[Saved data entries]

######

import Literature.NumberTheory.EllipticCurves.PeriodIndexKummerPhi
import HarnessLib

/-!
# The level field `K_P = K(E[P*], μ_P)` in the subgroup model (Clark–Sharif §3.3)

`Proofs`-style file (theorems only; no definitions, no named facts) under the provefact seat on
`Literature.NumberTheory.EllipticCurves.ClarkSharif2010_thm2` (Clark–Sharif 2010, Theorem 2).
Clark–Sharif §3.3: *"First, we wish to reduce to Theorem 1, i.e., to the case where `E[P*]` has
trivial Galois module structure. To this end we introduce the splitting field `K_P = K(E[P*])`
of the `P*`-torsion. We will construct classes `θ_n` in `H¹(K_P, E[P])` […], then we will set
`ξ_n = cores_{K_P/K} θ_n`"* (`P* = P` for `P` odd, `2P` for `P` even; by the Weil pairing
`μ_{P*} ⊆ K_P`).  This file supplies that field in the subgroup model used by the corestriction
(`PeriodIndexCorestriction`) and the Kummer classes `Φ(a, b)` (`PeriodIndexKummerPhi`): an
intermediate field `K ⊆ k ⊆ K̄` whose group `𝔤_k = fixingGal k ≤ 𝔤_K` is **open, normal and of
finite index**, which contains a primitive `P`-th root of unity `ζ`, and such that `𝔤_k` acts
trivially on the `m`-torsion `E[m] = geomTorsion W m` (take `m = P*`).  We take for `k` the normal
closure of the compositum of `K(ζ)` and of finite extensions `L_T` with `Gal(K̄/L_T)` fixing
`T`, one for each of the finitely many `T ∈ E[m]` (Silverman III.6.4; the stabilisers are open,
`E(K̄)` being a discrete `𝔤_K`-module) — a finite normal extension containing `K(E[m], μ_P)`;
adjoining `μ_P` explicitly spares the Weil pairing.

* `finiteIndex_of_isOpen` — an open subgroup of the compact group `𝔤_K` has finite index;
* `exists_finiteDimensional_forall_smul_eq` — every `T ∈ E(K̄)` is fixed by `Gal(K̄/L)` for
  some finite `L/K`;
* `exists_levelField` — **the level field**: for an elliptic curve `W/K` (`char K = 0`), `m ≠ 0`
  and `P > 0` there is `k` with `fixingGal k` open, normal, of finite index, `k/K` finite and
  normal, some primitive `P`-th root of unity `ζ ∈ k`, and `n • T = T` for all `n ∈ 𝔤_k`,
  `T ∈ E[m]` — exactly the standing hypotheses `hN`, `[(fixingGal k).Normal]`,
  `[Fintype (𝔤_K ⧸ 𝔤_k)]`, `[Normal K k]`, `hζ`, `hζk`, `htriv` of `PeriodIndexKummerPhi`,
  `PeriodIndexCorestriction(Local)` and `PeriodIndexLocalTriviality`.

## References

* P. L. Clark, S. Sharif, *Period, index and potential Ш*, Algebra & Number Theory 4 (2010)
  151–174, §3.3; arXiv:0811.3019 read. [ClarkSharif2010]
* J. Neukirch, *Algebraic Number Theory* (1999), Ch. IV §1 (Krull topology, Thm. (1.2)).
  [NeukirchANT1999]
-/

noncomputable section

open scoped Classical IntermediateField

universe u

namespace Literature.NumberTheory.EllipticCurves

open GaloisRepresentations Field

/-! ## Open subgroups of `𝔤_K`; stabilisers of geometric points -/

section AbsGalois

variable {K : Type u} [Field K]

/-- **An open subgroup of `𝔤_K` has finite index** (`char K = 0`: `𝔤_K` is compact, and the
coset space of an open subgroup is discrete; the case `G = 𝔤_K` of
`GaloisRepresentations.finiteIndex_of_isOpen_of_compactSpace` of `EulerSystem`, not imported
here). Serre, *Galois Cohomology*, I.§1.1. [folklore] -/
theorem finiteIndex_of_isOpen [CharZero K] (U : Subgroup (absoluteGaloisGroup K))
    (hU : IsOpen (U : Set (absoluteGaloisGroup K))) : U.FiniteIndex := by
  haveI : DiscreteTopology (absoluteGaloisGroup K ⧸ U) := QuotientGroup.discreteTopology hU
  haveI : Finite (absoluteGaloisGroup K ⧸ U) := finite_of_compact_of_discrete
  exact Subgroup.finiteIndex_of_finite_quotient

/-- **Every geometric point is fixed by an open subgroup `Gal(K̄/L)`, `L/K` finite**: the
stabiliser of `T ∈ E(K̄)` is open (`E(K̄)` is a discrete `𝔤_K`-module,
`continuousSMul_geomPoints`), hence contains `Gal(K̄/L)` for a finite `L/K` (Krull topology).
Silverman, *AEC*, VIII.§1; Serre, *Galois Cohomology*, II.§1. [folklore] -/
theorem exists_finiteDimensional_forall_smul_eq (W : WeierstrassCurve K)
    (T : WeierstrassCurve.geomPoints W) :
    ∃ L : IntermediateField K (AlgebraicClosure K), FiniteDimensional K L ∧
      ∀ n ∈ fixingGal L, n • T = T := by
  haveI := WeierstrassCurve.continuousSMul_geomPoints W
  have hopen :
      IsOpen (MulAction.stabilizer (absoluteGaloisGroup K) T : Set (absoluteGaloisGroup K)) :=
    stabilizer_isOpen _ T
  have hnhds : (MulAction.stabilizer (absoluteGaloisGroup K) T : Set (absoluteGaloisGroup K)) ∈
      nhds (1 : absoluteGaloisGroup K) :=
    hopen.mem_nhds (Subgroup.one_mem _)
  obtain ⟨L, hL, hsub⟩ :=
    (krullTopology_mem_nhds_one_iff K (AlgebraicClosure K) _).mp hnhds
  exact ⟨L, hL, fun n hn ↦ hsub hn⟩

end AbsGalois

/-! ## The level field -/

section LevelField

variable {K : Type u} [Field K] [CharZero K] (W : WeierstrassCurve K) [W.IsElliptic]

/-- **The level field `k = K(E[m], μ_P)` (Clark–Sharif §3.3, `K_P = K(E[P*])`).**  For an
elliptic curve `W` over a field `K` of characteristic `0`, `m ≠ 0` and `P > 0`, there is an
intermediate field `K ⊆ k ⊆ K̄` such that: `𝔤_k = fixingGal k` is open, normal and of finite
index in `𝔤_K`; `k/K` is finite and normal; `k` contains a primitive `P`-th root of unity; and
`𝔤_k` acts trivially on `E[m] = geomTorsion W m` ("`E[P*]` has trivial Galois module structure"
over `K_P`).  Proof: `k` is the normal closure of the compositum of `K(ζ)` and of finite
extensions `L_T` with `Gal(K̄/L_T)` fixing `T`, `T ∈ E[m]` (finitely many: Silverman III.6.4;
they exist because the stabilisers are open), and Krull's Galois correspondence.
[cite: ClarkSharif2010, §3.3] -/
theorem exists_levelField {m : ℤ} (hm : m ≠ 0) (P : ℕ) [NeZero P] :
    ∃ k : IntermediateField K (AlgebraicClosure K),
      IsOpen (fixingGal k : Set (absoluteGaloisGroup K)) ∧ (fixingGal k).Normal ∧
      (fixingGal k).FiniteIndex ∧ FiniteDimensional K k ∧ Normal K k ∧
      (∃ ζ : AlgebraicClosure K, IsPrimitiveRoot ζ P ∧ ζ ∈ k) ∧
      ∀ n ∈ fixingGal k, ∀ T ∈ WeierstrassCurve.geomTorsion W m, n • T = T := by
  -- finite extensions fixing each of the finitely many `m`-torsion points
  haveI : Finite (WeierstrassCurve.geomTorsion W m) :=
    WeierstrassCurve.finite_torsionPoints_holds W (AlgebraicClosure K) hm
  choose L hLfd hLfix using fun T : WeierstrassCurve.geomTorsion W m ↦
    exists_finiteDimensional_forall_smul_eq W (T : WeierstrassCurve.geomPoints W)
  -- a primitive `P`-th root of unity
  haveI : NeZero (P : AlgebraicClosure K) := NeZero.charZero
  obtain ⟨ζ, hζ⟩ := HasEnoughRootsOfUnity.exists_primitiveRoot (AlgebraicClosure K) P
  have hζint : IsIntegral K ζ := Algebra.IsIntegral.isIntegral ζ
  haveI : FiniteDimensional K K⟮ζ⟯ := IntermediateField.adjoin.finiteDimensional hζint
  -- the compositum and its normal closure
  haveI : ∀ T, FiniteDimensional K (L T) := hLfd
  set L₀ : IntermediateField K (AlgebraicClosure K) := (⨆ T, L T) ⊔ K⟮ζ⟯ with hL₀
  haveI : FiniteDimensional K L₀ := IntermediateField.finiteDimensional_sup _ _
  set k : IntermediateField K (AlgebraicClosure K) :=
    IntermediateField.normalClosure K L₀ (AlgebraicClosure K) with hk
  have hL₀k : L₀ ≤ k := IntermediateField.le_normalClosure L₀
  haveI hkfd : FiniteDimensional K k := normalClosure.is_finiteDimensional K L₀ _
  haveI hknormal : Normal K k := normalClosure.normal K L₀ _
  have hopen : IsOpen (fixingGal k : Set (absoluteGaloisGroup K)) := k.fixingSubgroup_isOpen
  refine ⟨k, hopen, ?_, finiteIndex_of_isOpen _ hopen, hkfd, hknormal, ⟨ζ, hζ, ?_⟩, ?_⟩
  · haveI : IsGalois K k := ⟨⟩
    exact (InfiniteGalois.normal_iff_isGalois k).mpr this
  · exact hL₀k (le_sup_right (a := ⨆ T, L T) (IntermediateField.mem_adjoin_simple_self K ζ))
  · intro n hn T hT
    have hle : L ⟨T, hT⟩ ≤ k := (le_iSup L ⟨T, hT⟩).trans (le_sup_left.trans hL₀k)
    have hn' : n ∈ fixingGal (L ⟨T, hT⟩) :=
      (IntermediateField.mem_fixingSubgroup_iff (L ⟨T, hT⟩) n).mpr fun x hx ↦
        smul_eq_self_of_mem_fixingGal hn (hle hx)
    exact hLfix ⟨T, hT⟩ n hn'

end LevelField

end Literature.NumberTheory.EllipticCurves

######

Print exactly the lines above, between the one holding "is a discrete" and the one holding "[cite: ClarkSharif2010, §3.3] -/", inclusive, and nothing besides.

stabiliser of `T ∈ E(K̄)` is open (`E(K̄)` is a discrete `𝔤_K`-module,
`continuousSMul_geomPoints`), hence contains `Gal(K̄/L)` for a finite `L/K` (Krull topology).
Silverman, *AEC*, VIII.§1; Serre, *Galois Cohomology*, II.§1. [folklore] -/
theorem exists_finiteDimensional_forall_smul_eq (W : WeierstrassCurve K)
    (T : WeierstrassCurve.geomPoints W) :
    ∃ L : IntermediateField K (AlgebraicClosure K), FiniteDimensional K L ∧
      ∀ n ∈ fixingGal L, n • T = T := by
  haveI := WeierstrassCurve.continuousSMul_geomPoints W
  have hopen :
      IsOpen (MulAction.stabilizer (absoluteGaloisGroup K) T : Set (absoluteGaloisGroup K)) :=
    stabilizer_isOpen _ T
  have hnhds : (MulAction.stabilizer (absoluteGaloisGroup K) T : Set (absoluteGaloisGroup K)) ∈
      nhds (1 : absoluteGaloisGroup K) :=
    hopen.mem_nhds (Subgroup.one_mem _)
  obtain ⟨L, hL, hsub⟩ :=
    (krullTopology_mem_nhds_one_iff K (AlgebraicClosure K) _).mp hnhds
  exact ⟨L, hL, fun n hn ↦ hsub hn⟩

end AbsGalois

/-! ## The level field -/

section LevelField

variable {K : Type u} [Field K] [CharZero K] (W : WeierstrassCurve K) [W.IsElliptic]

/-- **The level field `k = K(E[m], μ_P)` (Clark–Sharif §3.3, `K_P = K(E[P*])`).**  For an
elliptic curve `W` over a field `K` of characteristic `0`, `m ≠ 0` and `P > 0`, there is an
intermediate field `K ⊆ k ⊆ K̄` such that: `𝔤_k = fixingGal k` is open, normal and of finite
index in `𝔤_K`; `k/K` is finite and normal; `k` contains a primitive `P`-th root of unity; and
`𝔤_k` acts trivially on `E[m] = geomTorsion W m` ("`E[P*]` has trivial Galois module structure"
over `K_P`).  Proof: `k` is the normal closure of the compositum of `K(ζ)` and of finite
extensions `L_T` with `Gal(K̄/L_T)` fixing `T`, `T ∈ E[m]` (finitely many: Silverman III.6.4;
they exist because the stabilisers are open), and Krull's Galois correspondence.
[cite: ClarkSharif2010, §3.3] -/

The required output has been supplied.